■ What you are asked to do: Find the lines below that contain "show" and tally them. Return only the total.

■ Dataset content:
/-!
# `Balaban1983to89.B11Thm1ExistsUniqueTruncationData` — [Balaban1985Variational] = «[15]», Theorem 1, the induction step (11)–(13) pp. 279–280: THE DETERMINING DATA AND THE CLASS
# RANGES OF THE TRUNCATED PROBLEM `𝔅′_{k−1}` VERSUS THOSE OF THE FULL PROBLEM — print's *«Λ′_j = Λ_j for j = 0, 1, …, k − 2, Λ′_{k−1} = Λ_{k−1} ∪ B(Λ_k)»* (p. 279) for r11's (2.18) index
# truncated by one length (`B11Thm1ExistsUniqueInductionG.truncSeq`), in BOTH datum readings — [III] (2.2)'s site-level determining set `genSet` (reading (b): the bonds MEETING `Γ_j`,
# `bondsDet (genSet …)`) and print's [II] (2.3) bond datum `B15DeterminingSetsB.lamBondsSeq` (ruling (α) of record) — plus the [6] (1.7)∕(1.9) class ranges `Sect2.omegaPlaqsTop ∕
# omegaBondsTop` and node00-def-R's selector `suppDomOfRecord` under truncation (THEOREMS ONLY)

Honest framing: statement-level skeleton of published theorems with citation tags; proofs where landed; nothing here is a claim about the Yang–Mills mass gap.  Cell `pub-ymgap`
(HUMAN RULINGS D-0062 ∕ D-0149), lane `pub-ymgap-dag-n12-c` g34 (R134 seat (a), N12 = [B15], s1); `--kind proof --supports` K1⁹ `stmt-QuantumFields-27364`; count-neutral; N12 NOT
discharged; finite 𝕋⁴ at fixed ε; nothing continuum ∕ ℝ⁴ ∕ OS ∕ mass-gap ∕ Clay.  THEOREMS ONLY (0 `def`, 0 `instance`, 0 `sorry`): elementary set bookkeeping about r11's index, [III]
(2.2), [II] (2.3) and [6] (1.7)∕(1.9); nothing of Bałaban's analysis is touched.

WHY.  The LIFT token `VariationalThm1EULift{Top,CoP}7MG(B)` ([15] (11)–(13); `B11Thm1ExistsUniqueInductionG` ∕ `B11Thm1ExistsUniqueTokensGB`) asks a producer to turn a regular
minimiser of the TRUNCATED problem `(truncSeq s, k)` into an approximate minimiser (14) of the full problem `(s, k+1)`.  Print's one sentence *«From the conditions (11), and from the
form (2) of the regularity conditions, it follows that U₀ ∈ U_k({Ω_j}, B₃L³ε₁) ∩ 𝔘_k(𝔅_k, V)»* (p. 280, (13)) rests on three pieces of index bookkeeping, which this file proves once, for
every index, so that a lift producer (and the lane's flat-datum A2 certificates, `Summits/…/BalabanUVNodesN12EUStepTokensAtFlatDatum` §3, where they were inlined at the (b)-datum)
can cite them by name at EITHER datum:
(T1) below the top the truncated problem's determining data CONTAIN the full problem's: `Γ′_j = Γ_j` for `j < k` and `Γ′_k = Ω_k ⊇ Ω_k ∖ Ω_{k+1} = Γ_k` (sites), hence the same for
the bonds meeting them (reading (b)) and — with the SAME exclusion of inward connectors below `k` and NO exclusion at the truncated top — for print's bond datum (2.3): `Λ′_j = Λ_j`
(`j < k`) as bond sets and `Λ_k ⊆ Λ′_k = st(Ω_k^{(k)})`;
(T2) at and below `k` the class ranges (the plaquettes ∕ bonds MEETING `Ω_n`, or the top domain at `n = 0`) of the two problems COINCIDE, and the full problem's top ranges at `k+1` sit
INSIDE its scale-`k` ranges (`Ω_{k+1} ⊆ Ω_k`) — the home of the factor `L³` (`η_k = L·η_{k+1}`) in (13);
(T3) node00-def-R's selector `suppDomOfRecord` reads `Ω_1` only, which the truncation keeps (`0 < k`).
The remaining piece of (13) — agreement at the NEW top level `k+1` from agreement at level `k` — is the locality of Bałaban's averaging operation plus the separation geometry of the
index (`Summits/…/BalabanUVNodesN12EUStepTokensAtFlatDatum` §2 `embIter_mem_of_blockOf_eq_endpoint`), not index bookkeeping; it is not restated here.

CONTENTS (all for `s : Seq D (k+1)` over any cube-class family `D`, most under `0 < k` = print's lengths).
* §1 sites: `gammaRegion_truncSeq_of_lt` (`Γ′_j = Γ_j`, `j < k`), `gammaRegion_truncSeq_top` (`Γ′_k = Ω_k`), `gammaRegion_succ_subset_truncSeq` (`Γ_j ⊆ Γ′_j`, `j ≤ k`); the same for
  [III] (2.2)'s `genSet` (`genSet_truncSeq_of_lt`, `genSet_truncSeq_top`, `genSet_succ_subset_truncSeq`) and for reading (b)'s bond datum (`bondsDet_genSet_truncSeq_of_lt`,
  `bondsDet_genSet_succ_subset_truncSeq`); `genSet_succ_top` (the new top member `Γ_{k+1} = Ω_{k+1}^{(k+1)}`).
* §2 print's datum: `lamBondsSeq_truncSeq_of_lt` (`Λ′_j = Λ_j` as bond sets, `j < k`), `lamBondsSeq_truncSeq_top` (`Λ′_k = st(Ω_k^{(k)})`), `lamBondsSeq_succ_subset_truncSeq` (`Λ_j ⊆
  Λ′_j`, `j ≤ k`), `lamBondsSeq_succ_top` (`Λ_{k+1} = st(Ω_{k+1}^{(k+1)})`).
* §3 agreement transported down the truncation: `agreeOn_below_of_truncSeq` ∕ `agreeOnB_lamBondsSeq_below_of_truncSeq` — [III] (2.10) for the truncated problem gives (2.10) for the
  full problem at every level `≤ k` (both readings).
* §4 class ranges and selector: `omegaPlaqsTop_truncSeq_of_le` ∕ `omegaBondsTop_truncSeq_of_le` (`n ≤ k`: equal), `omegaPlaqsTop_succ_subset` ∕ `omegaBondsTop_succ_subset` (the top
  ranges at `k+1` inside the scale-`k` ranges), `suppDomOfRecord_truncSeq`.

HONEST SCOPE.  Set-theoretic bookkeeping; nothing of [15]'s analysis asserted or proved; no token inhabited; count-neutral; K0⁷ ∕ K1⁹ NOT closed; N12 NOT discharged; the Yang–Mills
mass gap (Clay) is NOT proved by any of this.

References: [15] Thm 1 p.279, (11) p.279, (12)–(14) p.280, (2) p.278; [6] = [Balaban1985RegularSpaces] (1.7)–(1.9) p.77; [II] = [Balaban1984PropagatorsII] (2.3) p.224; [III] =
[Balaban1988Convergent] (2.1) p.254, (2.2) p.255, (2.10) p.256, (2.18) p.257; [I] = [Balaban1987RG1] (0.1) p.251.
-/

noncomputable section

namespace Literature.MathematicalPhysics.QuantumFieldTheory.Balaban1983to89.B11Thm1ExistsUniqueInductionG

open T4Continuum B15DeterminingSets B15DeterminingSetsB GaugeField Node00
open B14.Eq218Concrete (Seq)

/-! ## §1  Sites: [III] (2.2)'s members of the truncated index versus the full index -/

section Sites

variable {P : Params} {D : ℕ → Set (Set (Site P 0))} {k : ℕ}

/-- `bondsOf` is monotone (local copy; the tree's copies live in modules outside this file's imports). [cite: Balaban1987RG1, (0.1) p.251 (bookkeeping)] -/
private theorem bondsOf_mono' {j : ℕ} {S T : Set (Site P j)} (h : S ⊆ T) : bondsOf S ⊆ bondsOf T :=
  fun _ hb => hb.imp (fun hs => h hs) (fun ht => h ht)

/-- **`Γ′_j = Γ_j` BELOW THE TRUNCATED TOP** (`j < k`): the truncated index has the same regions `Ω₁ᶜ` (`j = 0`) and `Ω_j ∖ Ω_{j+1}` (`0 < j < k`) — print's *«Λ′_j = Λ_j for j = 0, 1,
…, k − 2»* (p. 279, lengths shifted by one: print's `k` is the full length). [cite: Balaban1985Variational, (11) p.279; Balaban1988Convergent, (2.2) p.255] -/
theorem gammaRegion_truncSeq_of_lt (s : Seq D (k + 1)) {j : ℕ} (hj : j < k) : gammaRegion (truncSeq s).Ω k j = gammaRegion s.Ω (k + 1) j := by
  rcases Nat.eq_zero_or_pos j with rfl | hj0
  · rw [gammaRegion_zero (truncSeq s).Ω hj, gammaRegion_zero s.Ω (Nat.succ_pos k), truncSeq_Ω_of_le s (Nat.succ_le_of_lt hj)]
  · rw [gammaRegion_mid (truncSeq s).Ω hj0 hj, gammaRegion_mid s.Ω hj0 (Nat.lt_succ_of_lt hj), truncSeq_Ω_of_le s hj.le,
      truncSeq_Ω_of_le s (Nat.succ_le_of_lt hj)]

/-- **`Γ′_k = Ω_k` AT THE TRUNCATED TOP** — print's *«Λ′_{k−1} = Λ_{k−1} ∪ B(Λ_k)»* read on sites: `(Ω_k ∖ Ω_{k+1}) ∪ Ω_{k+1} = Ω_k`. [cite: Balaban1985Variational, (11) p.279; Balaban1988Convergent, (2.2) p.255] -/
theorem gammaRegion_truncSeq_top (s : Seq D (k + 1)) : gammaRegion (truncSeq s).Ω k k = s.Ω k := by
  rw [gammaRegion_self, truncSeq_Ω_of_le s le_rfl]

/-- **`Γ_j ⊆ Γ′_j` FOR EVERY `j ≤ k`** (`0 < k`): equality below `k`, and `Γ_k = Ω_k ∖ Ω_{k+1} ⊆ Ω_k = Γ′_k` at `k`. [cite: Balaban1985Variational, (11) p.279; Balaban1988Convergent, (2.2) p.255] -/
theorem gammaRegion_succ_subset_truncSeq (s : Seq D (k + 1)) (hk : 0 < k) {j : ℕ} (hj : j ≤ k) : gammaRegion s.Ω (k + 1) j ⊆ gammaRegion (truncSeq s).Ω k j := by
  rcases hj.lt_or_eq with hlt | rfl
  · rw [gammaRegion_truncSeq_of_lt s hlt]
  · rw [gammaRegion_truncSeq_top, gammaRegion_mid s.Ω hk (lt_add_one j)]
    exact fun x hx => hx.1

/-- [III] (2.2): the members `Γ_j^{(j)}` of the truncated index and of the full index COINCIDE below `k`. [cite: Balaban1988Convergent, (2.2) p.255; Balaban1985Variational, (11) p.279] -/
theorem genSet_truncSeq_of_lt (s : Seq D (k + 1)) {j : ℕ} (hj : j < k) : genSet (truncSeq s).Ω k j = genSet s.Ω (k + 1) j := by
  show pts j (gammaRegion (truncSeq s).Ω k j) = pts j (gammaRegion s.Ω (k + 1) j)
  rw [gammaRegion_truncSeq_of_lt s hj]

/-- [III] (2.2) at the truncated top: `Γ′_k = Ω_k^{(k)}`. [cite: Balaban1988Convergent, (2.2) p.255; Balaban1985Variational, (11) p.279] -/
theorem genSet_truncSeq_top (s : Seq D (k + 1)) : genSet (truncSeq s).Ω k k = pts k (s.Ω k) := by
  show pts k (gammaRegion (truncSeq s).Ω k k) = pts k (s.Ω k)
  rw [gammaRegion_truncSeq_top]

/-- [III] (2.2): every member of the full index at a level `j ≤ k` lies inside the corresponding member of the truncated index (`0 < k`). [cite: Balaban1988Convergent, (2.2) p.255; Balaban1985Variational, (11)–(13) pp.279–280] -/
theorem genSet_succ_subset_truncSeq (s : Seq D (k + 1)) (hk : 0 < k) {j : ℕ} (hj : j ≤ k) : genSet s.Ω (k + 1) j ⊆ genSet (truncSeq s).Ω k j :=
  Set.preimage_mono (gammaRegion_succ_subset_truncSeq s hk hj)

/-- [III] (2.2), the NEW top member of the full index: `Γ_{k+1} = Ω_{k+1}^{(k+1)}`. [cite: Balaban1988Convergent, (2.2) p.255] -/
theorem genSet_succ_top (s : Seq D (k + 1)) : genSet s.Ω (k + 1) (k + 1) = pts (k + 1) (s.Ω (k + 1)) := by
  show pts (k + 1) (gammaRegion s.Ω (k + 1) (k + 1)) = _
  rw [gammaRegion_self]

/-- READING (b) ([I] p. 251 «bonds which intersect Γ_j»): the bonds meeting the members coincide below `k`. [cite: Balaban1987RG1, (0.1) p.251; Balaban1988Convergent, (2.2) p.255; Balaban1985Variational, (11) p.279] -/
theorem bondsDet_genSet_truncSeq_of_lt (s : Seq D (k + 1)) {j : ℕ} (hj : j < k) : bondsDet (genSet (truncSeq s).Ω k) j = bondsDet (genSet s.Ω (k + 1)) j := by
  rw [bondsDet_apply, bondsDet_apply, genSet_truncSeq_of_lt s hj]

■ Answer: 3